▶ [Assignment]:
Start at the line in the entries below that contains "- covD P.eps⁻¹ (cfg (expGauge P e A)) ψg ⟨x, μ⟩)‖)", stop at the line that contains "rw [norm_mul, Complex.norm_real, Real.norm_of_nonneg", and output exactly the lines in that span, both ends included.

▶ [Data for the task]:
/-- **[BalabanImbrieJaffe1985] p.326 «The propagators arising from Δ_k(u_k) … also satisfy the REGULARITY and decay estimates of [7]» — THE HÖLDER
MEMBER [7] (1.9) = [B1] Prop. 2.1 (2.24) «1/|x − x′|^α |U(A(Γ_{x,x′}))(D^η_{A,μ}G_k(Ω, A)f)(x′) − (D^η_{A,μ}G_k(Ω, A)f)(x)| ≦ c₀exp(−δ₀ dist({x, x′},
supp f))‖f‖_∞ for x, x′ ∈ Ω, … dist({x, x′}, Ω^c) ≧ R₀» FOR THE REGION NEUMANN PROPAGATORS `G_k(Ω,u)` OF [BalabanImbrieJaffe1988] (2.27) AT
`u = e^{ieεA}`.**  For `d ≧ 1`, `L ≧ 2`, `a > 0`, a charge `e` and a regularity pair `(c, β)` there is `s₀` such that for every `0 ≦ α < 1` and every
`s ≧ s₀` there are `c₀, e₁ > 0` (depending on `d, a, L^s, α` — «c₀ on α also») such that on every `Setup` torus, at every level `1 ≦ k ≦ K` with
`k + s ≦ m + K`, `3L^kL^s ≦ 2L^{m+K}`, for every union `Ω` of big blocks (`L^k·L^s` sites per side), every `A` with `L^kε·|e|/e_k·|A(⟨z+e_μ,ν⟩) −
A(⟨z,ν⟩)| ≦ c·e_k^{β−1}/L^k` on `Ω` (`0 < e_k ≦ e₁`), every direction `μ`, all sites `x ≠ x′` with `{y : |y − x| ≦ R₀′}`, `{y : |y − x′| ≦ R₀′} ⊂ Ω`
(`R₀′ = 2rS + 2L^kL^s(d+1) + 1`), every nearest-neighbour contour `Γ = (x, l)` from `x` to `x′` of length `≦ d|x − x′|_∞` and every `f` with
`|f| ≦ M`, `f = 0` on `{|z − x| < D} ∪ {|z − x′| < D}` (only `1_Ωf` matters):
`((|x − x′|_∞/L^k)⁻¹)^α · ‖U(A(Γ))·ε⁻¹(u_{⟨x′,μ⟩}(G f)(x′+e_μ) − (G f)(x′)) − ε⁻¹(u_{⟨x,μ⟩}(G f)(x+e_μ) − (G f)(x))‖ ≦ c₀(L^kε)·exp(−D/(4L^s·L^k))·M`,
`G = gBox (α_kL^{kd}) ε⁻¹ u k Ω`, `u = expGauge e A`, `U(A(Γ)) = holA e A x l`, the covariant derivative = r18's `covD P.eps⁻¹ (cfg u)`.  PROOF:
p35's `B1Ineq224RegularRegion.norm_holder_propagatorK_region_reg_decay_sum` BY NAME at `m² = 1` on the `tε`-tori (§2), the resolvent identity
`G f = ψ_{t²}(1_Ωf) + t²ψ_{t²}(G f)` and `t ↓ 0`. [cite: BalabanImbrieJaffe1985, p.326 «also satisfy the regularity and decay estimates of [7]»]
[cite: Balaban1983RegularityDecay, Theorem p.573 (1.9)] [cite: Balaban1982Higgs1, Prop. 2.1 (2.24) p.610] -/
theorem holder_covD_gBox_le (d L : ℕ) (hd : 1 ≤ d) (hL : 2 ≤ L) {a : ℝ} (ha : 0 < a) (e creg β : ℝ) (hcreg : 0 ≤ creg)
    (hβ : 0 < β) :
    ∃ s₀ : ℕ, ∀ {α : ℝ}, 0 ≤ α → α < 1 → ∀ s : ℕ, s₀ ≤ s → ∃ c₀ e₁ : ℝ, 0 < c₀ ∧ 0 < e₁ ∧
      ∀ (P : Params), P.d = d → P.L = L → ∀ {k : ℕ}, 1 ≤ k → k ≤ P.K → k + s ≤ P.m + P.K →
      3 * (L ^ k * L ^ s) ≤ P.sitesPerDir 0 →
      ∀ (Ω : Finset (Balaban1983to89.Site P 0)),
        (∀ z z' : Balaban1983to89.Site P 0,
          (∀ μ, (z μ).val / (L ^ k * L ^ s) = (z' μ).val / (L ^ k * L ^ s)) → (z ∈ Ω ↔ z' ∈ Ω)) →
      ∀ (A : PBond P 0 → ℝ) {ec : ℝ}, 0 < ec → ec ≤ e₁ →
      (∀ z ∈ Ω, ∀ μ ν : Fin P.d,
          P.spacing k * |e| / ec * |A ⟨z.shift μ, ν⟩ - A ⟨z, ν⟩| ≤ creg * ec ^ (β - 1) / (L : ℝ) ^ k) →
      ∀ (μ : Fin P.d) (x x' : Balaban1983to89.Site P 0), x' ≠ x →
        (∀ y, LatticeFieldCalculus.supDist x y
          ≤ 2 * (5 * (L ^ k * L ^ s) / 8 + L ^ k) + 2 * (L ^ k * L ^ s) * (d + 1) + 1 → y ∈ Ω) →
        (∀ y, LatticeFieldCalculus.supDist x' y
          ≤ 2 * (5 * (L ^ k * L ^ s) / 8 + L ^ k) + 2 * (L ^ k * L ^ s) * (d + 1) + 1 → y ∈ Ω) →
      ∀ (l : List (Balaban1983to89.Site P 0)), IsSChain x l → pathEnd x l = x' →
        (l.length : ℝ) ≤ (d : ℝ) * LatticeFieldCalculus.supDist x x' →
      ∀ (f : Balaban1983to89.Site P 0 → ℂ) (M D : ℝ), (∀ z, ‖f z‖ ≤ M) → 0 ≤ D →
        (∀ z, f z ≠ 0 → D ≤ (LatticeFieldCalculus.supDist x z : ℝ)) → (∀ z, f z ≠ 0 → D ≤ (LatticeFieldCalculus.supDist x' z : ℝ)) →
        (((LatticeFieldCalculus.supDist x x' : ℝ) / (L : ℝ) ^ k)⁻¹) ^ α *
            ‖holA e A x l * covD P.eps⁻¹ (cfg (expGauge P e A))
                (gBox (B1RG242Torus.α P a k * (P.L : ℝ) ^ (k * P.d)) P.eps⁻¹ (expGauge P e A) k Ω *ᵥ f) ⟨x', μ⟩
              - covD P.eps⁻¹ (cfg (expGauge P e A))
                (gBox (B1RG242Torus.α P a k * (P.L : ℝ) ^ (k * P.d)) P.eps⁻¹ (expGauge P e A) k Ω *ᵥ f) ⟨x, μ⟩‖
          ≤ c₀ * P.spacing k * Real.exp (-(D / (4 * (L : ℝ) ^ s * (L : ℝ) ^ k))) * M := by
  obtain ⟨K₁, hK₁⟩ := B1Ineq224RegularRegion.norm_holder_propagatorK_region_reg_decay_sum d L hd hL ha one_pos 2 (rotCharge e) 1
    creg β hcreg hβ
  refine ⟨K₁, fun {α} hα0 hα1 s hs₀ => ?_⟩
  obtain ⟨c₁, e₁, hc₁, he₁, hB1h⟩ := hK₁ hα0 hα1 (L ^ s) (le_trans hs₀ (Nat.lt_pow_self (by omega : 1 < L)).le)
  refine ⟨c₁, e₁, hc₁, he₁, ?_⟩
  intro P hPd hPL k hk1 hkK hks hsize Ω hbig A ec hec hece hreg μ x x' hne hint hint' l hch hend hlen f₀ M D hM₀ hD hsupp₀ hsupp₀'
  -- reduce to a source supported in `Ω`: `G_k(Ω,u)·1_Ω = G_k(Ω,u)`
  rw [show gBox (B1RG242Torus.α P a k * (P.L : ℝ) ^ (k * P.d)) P.eps⁻¹ (expGauge P e A) k Ω *ᵥ f₀
      = gBox (B1RG242Torus.α P a k * (P.L : ℝ) ^ (k * P.d)) P.eps⁻¹ (expGauge P e A) k Ω *ᵥ (proj Ω *ᵥ f₀) by
    rw [mulVec_mulVec, BIJ88NeumannPropagator227Torus.gBox_mul_proj]]
  set f := proj Ω *ᵥ f₀ with hf_def
  have hf : ∀ z, z ∉ Ω → f z = 0 := fun z hz => by rw [hf_def, proj_mulVec, if_neg hz]
  have hM : ∀ z, ‖f z‖ ≤ M := fun z => by
    rw [hf_def, proj_mulVec]
    split_ifs
    · exact hM₀ z
    · rw [norm_zero]; exact (norm_nonneg _).trans (hM₀ x)
  have hsupp : ∀ z, f z ≠ 0 → D ≤ (LatticeFieldCalculus.supDist x z : ℝ) := fun z hz => hsupp₀ z (by
    rw [hf_def, proj_mulVec] at hz
    split_ifs at hz with hzΩ
    · exact hz
    · exact absurd rfl hz)
  have hsupp' : ∀ z, f z ≠ 0 → D ≤ (LatticeFieldCalculus.supDist x' z : ℝ) := fun z hz => hsupp₀' z (by
    rw [hf_def, proj_mulVec] at hz
    split_ifs at hz with hzΩ
    · exact hz
    · exact absurd rfl hz)
  have hak : 0 ≤ B1.aSeq a (P.L : ℝ) k := (B1.aSeq_pos ha (B1RG242Torus.one_lt_cast_L P) hk1).le
  have hα : 0 < B1RG242Torus.α P a k * (P.L : ℝ) ^ (k * P.d) :=
    mul_pos (mul_pos (B1.aSeq_pos ha (B1RG242Torus.one_lt_cast_L P) hk1) (inv_pos.2 (pow_pos (P.spacing_pos k) 2)))
      (pow_pos P.cast_L_pos _)
  have hs : 0 + s ≤ P.m + P.K := by omega
  have hbig' : ∀ z z' : Balaban1983to89.Site P 0,
      (∀ μ, (z μ).val / (P.L ^ k * P.L ^ s) = (z' μ).val / (P.L ^ k * P.L ^ s)) → (z ∈ Ω ↔ z' ∈ Ω) := by
    rw [hPL]; exact hbig
  have hΩ : IsBlockUnion k Ω := isBlockUnion_of_bigBlocks (s := s) (by omega) hbig'
  have hN := isUnit_nPad (j := 0) (by omega) (inv_ne_zero P.eps_pos.ne') hα (expGauge P e A) hΩ
  -- `g = G_k(Ω,u)f`: supported in `Ω`, `nOp g = f`
  set g := gBox (B1RG242Torus.α P a k * (P.L : ℝ) ^ (k * P.d)) P.eps⁻¹ (expGauge P e A) k Ω *ᵥ f with hg
  have hgsupp : ∀ z, z ∉ Ω → g z = 0 := fun z hz => gBox_mulVec_eq_zero_of_not_mem hN f hz
  have hNg : nOp (B1RG242Torus.α P a k * (P.L : ℝ) ^ (k * P.d)) P.eps⁻¹ (expGauge P e A) k Ω *ᵥ g = f := by
    rw [hg, mulVec_mulVec, nOp_mul_gBox hN, proj_mulVec_eq_self hf]
  set q : ℝ := (((LatticeFieldCalculus.supDist x x' : ℝ) / (L : ℝ) ^ k)⁻¹) ^ α with hq
  have hq0 : 0 ≤ q := Real.rpow_nonneg (inv_nonneg.2 (div_nonneg (Nat.cast_nonneg _)
    (pow_nonneg (by exact_mod_cast (show 0 ≤ L by omega)) _))) α
  -- at every `τ = t² ∈ (0,1]`
  have key : ∀ τ : ℝ, 0 < τ → τ ≤ 1 →
      q * ‖holA e A x l * covD P.eps⁻¹ (cfg (expGauge P e A)) g ⟨x', μ⟩ - covD P.eps⁻¹ (cfg (expGauge P e A)) g ⟨x, μ⟩‖
        ≤ c₁ * P.spacing k * Real.exp (-(D / (4 * (L : ℝ) ^ s * (L : ℝ) ^ k))) * M
          + τ * (c₁ * P.spacing k * Real.exp (-(0 / (4 * (L : ℝ) ^ s * (L : ℝ) ^ k))) * ∑ z, ‖g z‖) := by
    intro τ hτ hτ1
    obtain ⟨t, ht, ht1, htt⟩ : ∃ t : ℝ, 0 < t ∧ t ≤ 1 ∧ t ^ 2 = τ :=
      ⟨Real.sqrt τ, Real.sqrt_pos.2 hτ, by rw [← Real.sqrt_one]; exact Real.sqrt_le_sqrt hτ1, Real.sq_sqrt hτ.le⟩
    have ht2 : ((t ^ 2 : ℝ) : ℂ) ≠ 0 := Complex.ofReal_ne_zero.2 (pow_pos ht 2).ne'
    have hU := isUnit_nOp_add_mass hs hks e A (pow_pos ht 2) hak hΩ
    have happ : ∀ φ : Balaban1983to89.Site P 0 → ℂ,
        (nOp (B1RG242Torus.α P a k * (P.L : ℝ) ^ (k * P.d)) P.eps⁻¹ (expGauge P e A) k Ω
            + ((t ^ 2 : ℝ) : ℂ) • (1 : Matrix (Balaban1983to89.Site P 0) (Balaban1983to89.Site P 0) ℂ)) *ᵥ φ
          = nOp (B1RG242Torus.α P a k * (P.L : ℝ) ^ (k * P.d)) P.eps⁻¹ (expGauge P e A) k Ω *ᵥ φ + ((t ^ 2 : ℝ) : ℂ) • φ :=
      fun φ => by rw [add_mulVec, smul_mulVec, one_mulVec]
    obtain ⟨ψf, hTf⟩ := (Matrix.mulVec_surjective_iff_isUnit.2 hU) f
    obtain ⟨ψg, hTg⟩ := (Matrix.mulVec_surjective_iff_isUnit.2 hU) g
    have hψf : nOp (B1RG242Torus.α P a k * (P.L : ℝ) ^ (k * P.d)) P.eps⁻¹ (expGauge P e A) k Ω *ᵥ ψf
        + ((t ^ 2 : ℝ) : ℂ) • ψf = f := by rw [← happ]; exact hTf
    have hψg : nOp (B1RG242Torus.α P a k * (P.L : ℝ) ^ (k * P.d)) P.eps⁻¹ (expGauge P e A) k Ω *ᵥ ψg
        + ((t ^ 2 : ℝ) : ℂ) • ψg = g := by rw [← happ]; exact hTg
    have hsf := support_of_massive_eq _ _ _ Ω ht2 hf hψf
    have hsg := support_of_massive_eq _ _ _ Ω ht2 hgsupp hψg
    have hres : g = ψf + ((t ^ 2 : ℝ) : ℂ) • ψg := by
      apply Matrix.mulVec_injective_iff_isUnit.2 hU
      show _ *ᵥ g = _ *ᵥ (ψf + ((t ^ 2 : ℝ) : ℂ) • ψg)
      rw [mulVec_add, mulVec_smul, hTf, hTg, happ, hNg]
    have hBf := holder_massive_solution_le d L s ha e creg β c₁ e₁ hB1h P hPd hPL hs hk1 hkK hks hsize hbig A hec hece hreg μ x x'
      hne hint hint' l hch hend hlen ht ht1 hsf hf hψf M D hM hD hsupp hsupp'
    have hBg := holder_massive_solution_le d L s ha e creg β c₁ e₁ hB1h P hPd hPL hs hk1 hkK hks hsize hbig A hec hece hreg μ x x'
      hne hint hint' l hch hend hlen ht ht1 hsg hgsupp hψg (∑ z, ‖g z‖) 0
      (fun z => Finset.single_le_sum (fun w _ => norm_nonneg (g w)) (Finset.mem_univ z)) le_rfl
      (fun z _ => Nat.cast_nonneg _) (fun z _ => Nat.cast_nonneg _)
    have hcg : holA e A x l * covD P.eps⁻¹ (cfg (expGauge P e A)) g ⟨x', μ⟩ - covD P.eps⁻¹ (cfg (expGauge P e A)) g ⟨x, μ⟩
        = (holA e A x l * covD P.eps⁻¹ (cfg (expGauge P e A)) ψf ⟨x', μ⟩ - covD P.eps⁻¹ (cfg (expGauge P e A)) ψf ⟨x, μ⟩)
          + ((t ^ 2 : ℝ) : ℂ) * (holA e A x l * covD P.eps⁻¹ (cfg (expGauge P e A)) ψg ⟨x', μ⟩
            - covD P.eps⁻¹ (cfg (expGauge P e A)) ψg ⟨x, μ⟩) := by
      rw [← holderExpr_smul, ← holderExpr_add, ← hres]
    rw [hcg]
    calc _ ≤ q * (‖holA e A x l * covD P.eps⁻¹ (cfg (expGauge P e A)) ψf ⟨x', μ⟩ - covD P.eps⁻¹ (cfg (expGauge P e A)) ψf ⟨x, μ⟩‖
          + ‖((t ^ 2 : ℝ) : ℂ) * (holA e A x l * covD P.eps⁻¹ (cfg (expGauge P e A)) ψg ⟨x', μ⟩
            - covD P.eps⁻¹ (cfg (expGauge P e A)) ψg ⟨x, μ⟩)‖) := mul_le_mul_of_nonneg_left (norm_add_le _ _) hq0
      _ = q * ‖holA e A x l * covD P.eps⁻¹ (cfg (expGauge P e A)) ψf ⟨x', μ⟩ - covD P.eps⁻¹ (cfg (expGauge P e A)) ψf ⟨x, μ⟩‖
          + t ^ 2 * (q * ‖holA e A x l * covD P.eps⁻¹ (cfg (expGauge P e A)) ψg ⟨x', μ⟩
            - covD P.eps⁻¹ (cfg (expGauge P e A)) ψg ⟨x, μ⟩‖) := by
          rw [norm_mul, Complex.norm_real, Real.norm_of_nonneg (pow_pos ht 2).le]; ring
      _ ≤ _ := by rw [htt]; exact add_le_add hBf (mul_le_mul_of_nonneg_left hBg hτ.le)
  -- `τ ↓ 0`
  refine le_of_forall_pos_le_add fun ε hε => ?_
  have hsk : 0 < P.spacing k := P.spacing_pos k
  set Bg := c₁ * P.spacing k * Real.exp (-(0 / (4 * (L : ℝ) ^ s * (L : ℝ) ^ k))) * ∑ z, ‖g z‖ with hBg_def
  have hBg0 : 0 ≤ Bg := by positivity
  have h := key (min 1 (ε / (Bg + 1))) (lt_min one_pos (div_pos hε (by linarith))) (min_le_left _ _)
  refine h.trans (add_le_add le_rfl ?_)
  calc min 1 (ε / (Bg + 1)) * Bg ≤ ε / (Bg + 1) * Bg := mul_le_mul_of_nonneg_right (min_le_right _ _) hBg0
    _ ≤ ε := by
      rw [div_mul_eq_mul_div, div_le_iff₀ (by linarith)]
      nlinarith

▶ [Exercise answer]:
            - covD P.eps⁻¹ (cfg (expGauge P e A)) ψg ⟨x, μ⟩)‖) := mul_le_mul_of_nonneg_left (norm_add_le _ _) hq0
      _ = q * ‖holA e A x l * covD P.eps⁻¹ (cfg (expGauge P e A)) ψf ⟨x', μ⟩ - covD P.eps⁻¹ (cfg (expGauge P e A)) ψf ⟨x, μ⟩‖
          + t ^ 2 * (q * ‖holA e A x l * covD P.eps⁻¹ (cfg (expGauge P e A)) ψg ⟨x', μ⟩
            - covD P.eps⁻¹ (cfg (expGauge P e A)) ψg ⟨x, μ⟩‖) := by
          rw [norm_mul, Complex.norm_real, Real.norm_of_nonneg (pow_pos ht 2).le]; ring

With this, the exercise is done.